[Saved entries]

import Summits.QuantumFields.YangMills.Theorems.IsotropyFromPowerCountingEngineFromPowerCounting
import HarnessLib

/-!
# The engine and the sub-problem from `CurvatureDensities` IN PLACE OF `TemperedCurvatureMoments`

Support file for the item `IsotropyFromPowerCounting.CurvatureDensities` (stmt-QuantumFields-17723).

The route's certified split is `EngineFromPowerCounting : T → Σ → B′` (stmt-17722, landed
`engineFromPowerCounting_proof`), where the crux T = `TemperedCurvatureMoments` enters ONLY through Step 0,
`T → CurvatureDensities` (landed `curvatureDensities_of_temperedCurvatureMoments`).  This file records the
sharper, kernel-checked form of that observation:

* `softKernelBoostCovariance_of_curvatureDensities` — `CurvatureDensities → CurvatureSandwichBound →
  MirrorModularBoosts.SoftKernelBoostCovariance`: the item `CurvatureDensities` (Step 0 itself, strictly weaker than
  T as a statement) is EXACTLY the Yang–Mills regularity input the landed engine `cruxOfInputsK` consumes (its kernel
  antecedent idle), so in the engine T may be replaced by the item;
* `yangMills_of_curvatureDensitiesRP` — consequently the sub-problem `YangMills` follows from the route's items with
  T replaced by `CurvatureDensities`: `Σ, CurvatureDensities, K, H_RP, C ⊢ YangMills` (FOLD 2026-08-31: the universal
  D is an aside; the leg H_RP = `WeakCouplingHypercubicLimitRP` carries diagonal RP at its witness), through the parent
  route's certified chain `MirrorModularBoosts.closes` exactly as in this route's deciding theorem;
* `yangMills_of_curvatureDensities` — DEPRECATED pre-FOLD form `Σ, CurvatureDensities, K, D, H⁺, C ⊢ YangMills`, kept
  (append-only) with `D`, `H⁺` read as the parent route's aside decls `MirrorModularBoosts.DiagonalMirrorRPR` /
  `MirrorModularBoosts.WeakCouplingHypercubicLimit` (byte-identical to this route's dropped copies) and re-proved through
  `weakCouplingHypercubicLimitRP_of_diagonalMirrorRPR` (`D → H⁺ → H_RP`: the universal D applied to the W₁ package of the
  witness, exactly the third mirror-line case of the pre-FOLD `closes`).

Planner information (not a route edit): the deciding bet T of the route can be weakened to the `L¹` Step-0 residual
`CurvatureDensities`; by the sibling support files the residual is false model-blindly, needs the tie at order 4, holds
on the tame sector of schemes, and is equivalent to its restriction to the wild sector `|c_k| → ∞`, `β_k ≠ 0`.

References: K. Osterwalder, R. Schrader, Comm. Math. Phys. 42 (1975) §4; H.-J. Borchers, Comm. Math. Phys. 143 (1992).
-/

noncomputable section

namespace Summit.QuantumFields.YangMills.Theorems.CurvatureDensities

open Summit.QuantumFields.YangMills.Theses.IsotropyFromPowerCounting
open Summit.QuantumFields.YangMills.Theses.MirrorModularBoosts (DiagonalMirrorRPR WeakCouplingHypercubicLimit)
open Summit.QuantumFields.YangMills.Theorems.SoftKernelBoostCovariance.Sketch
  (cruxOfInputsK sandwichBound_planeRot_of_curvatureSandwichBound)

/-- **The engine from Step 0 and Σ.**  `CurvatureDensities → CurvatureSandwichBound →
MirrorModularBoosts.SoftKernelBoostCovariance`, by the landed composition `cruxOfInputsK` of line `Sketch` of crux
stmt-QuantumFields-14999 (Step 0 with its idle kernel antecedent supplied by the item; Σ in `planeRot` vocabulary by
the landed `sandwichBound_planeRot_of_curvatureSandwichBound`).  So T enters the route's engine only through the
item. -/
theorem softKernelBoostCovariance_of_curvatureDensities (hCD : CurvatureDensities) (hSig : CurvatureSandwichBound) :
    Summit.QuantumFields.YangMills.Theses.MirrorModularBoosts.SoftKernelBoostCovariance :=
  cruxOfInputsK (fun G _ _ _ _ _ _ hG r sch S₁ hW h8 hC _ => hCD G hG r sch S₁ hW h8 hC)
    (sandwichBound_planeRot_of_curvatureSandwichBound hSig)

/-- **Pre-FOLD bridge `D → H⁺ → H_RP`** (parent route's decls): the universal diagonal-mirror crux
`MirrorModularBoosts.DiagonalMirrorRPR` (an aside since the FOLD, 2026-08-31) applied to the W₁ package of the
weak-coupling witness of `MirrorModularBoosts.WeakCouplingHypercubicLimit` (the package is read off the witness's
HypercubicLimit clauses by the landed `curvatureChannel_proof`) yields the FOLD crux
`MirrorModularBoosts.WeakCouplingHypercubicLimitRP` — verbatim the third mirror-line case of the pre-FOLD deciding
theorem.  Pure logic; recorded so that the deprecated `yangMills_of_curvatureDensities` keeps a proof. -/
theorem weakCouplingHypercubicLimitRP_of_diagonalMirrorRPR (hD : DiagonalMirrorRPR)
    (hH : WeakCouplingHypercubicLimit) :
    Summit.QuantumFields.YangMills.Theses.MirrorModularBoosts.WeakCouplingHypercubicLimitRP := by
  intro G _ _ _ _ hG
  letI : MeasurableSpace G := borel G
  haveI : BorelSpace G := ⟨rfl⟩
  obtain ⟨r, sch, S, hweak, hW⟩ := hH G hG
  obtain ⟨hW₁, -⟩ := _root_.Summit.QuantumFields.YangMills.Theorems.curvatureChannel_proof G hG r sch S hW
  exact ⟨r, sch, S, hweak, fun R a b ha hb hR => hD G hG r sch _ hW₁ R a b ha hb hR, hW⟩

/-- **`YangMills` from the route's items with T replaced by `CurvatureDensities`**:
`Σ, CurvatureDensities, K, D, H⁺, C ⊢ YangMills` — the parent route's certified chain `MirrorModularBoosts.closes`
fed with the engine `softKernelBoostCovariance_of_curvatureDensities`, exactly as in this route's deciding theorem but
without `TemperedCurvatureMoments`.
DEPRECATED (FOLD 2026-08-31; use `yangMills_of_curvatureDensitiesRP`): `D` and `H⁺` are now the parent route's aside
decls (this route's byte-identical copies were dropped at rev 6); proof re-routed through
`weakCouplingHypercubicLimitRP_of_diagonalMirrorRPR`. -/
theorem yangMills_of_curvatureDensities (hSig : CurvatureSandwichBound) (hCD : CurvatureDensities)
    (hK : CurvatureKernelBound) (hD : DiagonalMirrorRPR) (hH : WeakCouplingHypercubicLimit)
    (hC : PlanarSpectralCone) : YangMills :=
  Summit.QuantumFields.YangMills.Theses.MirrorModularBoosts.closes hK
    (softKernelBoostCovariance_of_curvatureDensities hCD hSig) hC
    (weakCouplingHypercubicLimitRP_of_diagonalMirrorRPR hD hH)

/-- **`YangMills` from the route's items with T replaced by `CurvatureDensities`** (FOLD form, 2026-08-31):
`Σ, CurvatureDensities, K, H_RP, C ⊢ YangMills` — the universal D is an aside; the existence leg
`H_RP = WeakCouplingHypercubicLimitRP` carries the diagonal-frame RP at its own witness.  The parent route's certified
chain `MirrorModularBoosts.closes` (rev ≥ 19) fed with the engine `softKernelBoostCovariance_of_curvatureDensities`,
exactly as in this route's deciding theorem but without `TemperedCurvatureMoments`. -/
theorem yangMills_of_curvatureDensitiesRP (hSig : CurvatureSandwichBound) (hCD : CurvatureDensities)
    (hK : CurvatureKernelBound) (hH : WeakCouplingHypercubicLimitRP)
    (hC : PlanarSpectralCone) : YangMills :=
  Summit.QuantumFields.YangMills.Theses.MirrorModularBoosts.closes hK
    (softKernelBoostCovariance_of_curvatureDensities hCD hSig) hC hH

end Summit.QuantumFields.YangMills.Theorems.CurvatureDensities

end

...

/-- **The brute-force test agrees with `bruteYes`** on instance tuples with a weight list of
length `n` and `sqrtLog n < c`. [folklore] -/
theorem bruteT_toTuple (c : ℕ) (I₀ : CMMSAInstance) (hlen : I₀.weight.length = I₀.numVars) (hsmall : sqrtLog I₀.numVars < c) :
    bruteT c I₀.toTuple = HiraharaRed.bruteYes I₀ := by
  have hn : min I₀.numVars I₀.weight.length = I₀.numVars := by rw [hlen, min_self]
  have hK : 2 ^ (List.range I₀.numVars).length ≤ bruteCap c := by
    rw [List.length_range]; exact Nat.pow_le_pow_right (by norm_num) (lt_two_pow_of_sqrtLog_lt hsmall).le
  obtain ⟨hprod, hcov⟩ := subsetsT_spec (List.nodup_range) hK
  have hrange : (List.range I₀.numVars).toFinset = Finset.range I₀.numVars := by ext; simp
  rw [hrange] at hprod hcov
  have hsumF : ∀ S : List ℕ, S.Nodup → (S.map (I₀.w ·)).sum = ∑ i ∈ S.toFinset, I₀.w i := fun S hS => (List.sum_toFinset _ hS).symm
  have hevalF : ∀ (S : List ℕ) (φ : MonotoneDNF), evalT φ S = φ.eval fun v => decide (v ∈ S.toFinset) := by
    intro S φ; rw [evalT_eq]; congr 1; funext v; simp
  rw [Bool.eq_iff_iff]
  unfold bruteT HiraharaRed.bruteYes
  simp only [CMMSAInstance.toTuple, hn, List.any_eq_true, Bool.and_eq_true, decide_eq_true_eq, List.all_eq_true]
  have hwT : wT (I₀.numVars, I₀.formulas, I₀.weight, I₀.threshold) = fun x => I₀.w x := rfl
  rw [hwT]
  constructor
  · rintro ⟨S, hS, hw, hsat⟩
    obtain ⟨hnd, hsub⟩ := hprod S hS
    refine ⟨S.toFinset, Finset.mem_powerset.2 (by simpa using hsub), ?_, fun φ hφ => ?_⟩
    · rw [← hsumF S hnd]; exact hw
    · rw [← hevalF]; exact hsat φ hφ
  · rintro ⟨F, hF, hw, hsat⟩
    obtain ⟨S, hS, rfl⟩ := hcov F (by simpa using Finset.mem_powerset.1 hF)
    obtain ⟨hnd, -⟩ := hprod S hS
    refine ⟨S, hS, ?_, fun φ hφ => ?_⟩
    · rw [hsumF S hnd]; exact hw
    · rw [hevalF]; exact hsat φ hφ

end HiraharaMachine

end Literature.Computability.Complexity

## [How to complete this task]
Copy out only the lines above from the one with "universal diagonal-mirror crux" to the one with "obtain ⟨hW₁, -⟩", inclusive, exactly as they stand.

## [Problem solution]
/-- **Pre-FOLD bridge `D → H⁺ → H_RP`** (parent route's decls): the universal diagonal-mirror crux
`MirrorModularBoosts.DiagonalMirrorRPR` (an aside since the FOLD, 2026-08-31) applied to the W₁ package of the
weak-coupling witness of `MirrorModularBoosts.WeakCouplingHypercubicLimit` (the package is read off the witness's
HypercubicLimit clauses by the landed `curvatureChannel_proof`) yields the FOLD crux
`MirrorModularBoosts.WeakCouplingHypercubicLimitRP` — verbatim the third mirror-line case of the pre-FOLD deciding
theorem.  Pure logic; recorded so that the deprecated `yangMills_of_curvatureDensities` keeps a proof. -/
theorem weakCouplingHypercubicLimitRP_of_diagonalMirrorRPR (hD : DiagonalMirrorRPR)
    (hH : WeakCouplingHypercubicLimit) :
    Summit.QuantumFields.YangMills.Theses.MirrorModularBoosts.WeakCouplingHypercubicLimitRP := by
  intro G _ _ _ _ hG
  letI : MeasurableSpace G := borel G
  haveI : BorelSpace G := ⟨rfl⟩
  obtain ⟨r, sch, S, hweak, hW⟩ := hH G hG
  obtain ⟨hW₁, -⟩ := _root_.Summit.QuantumFields.YangMills.Theorems.curvatureChannel_proof G hG r sch S hW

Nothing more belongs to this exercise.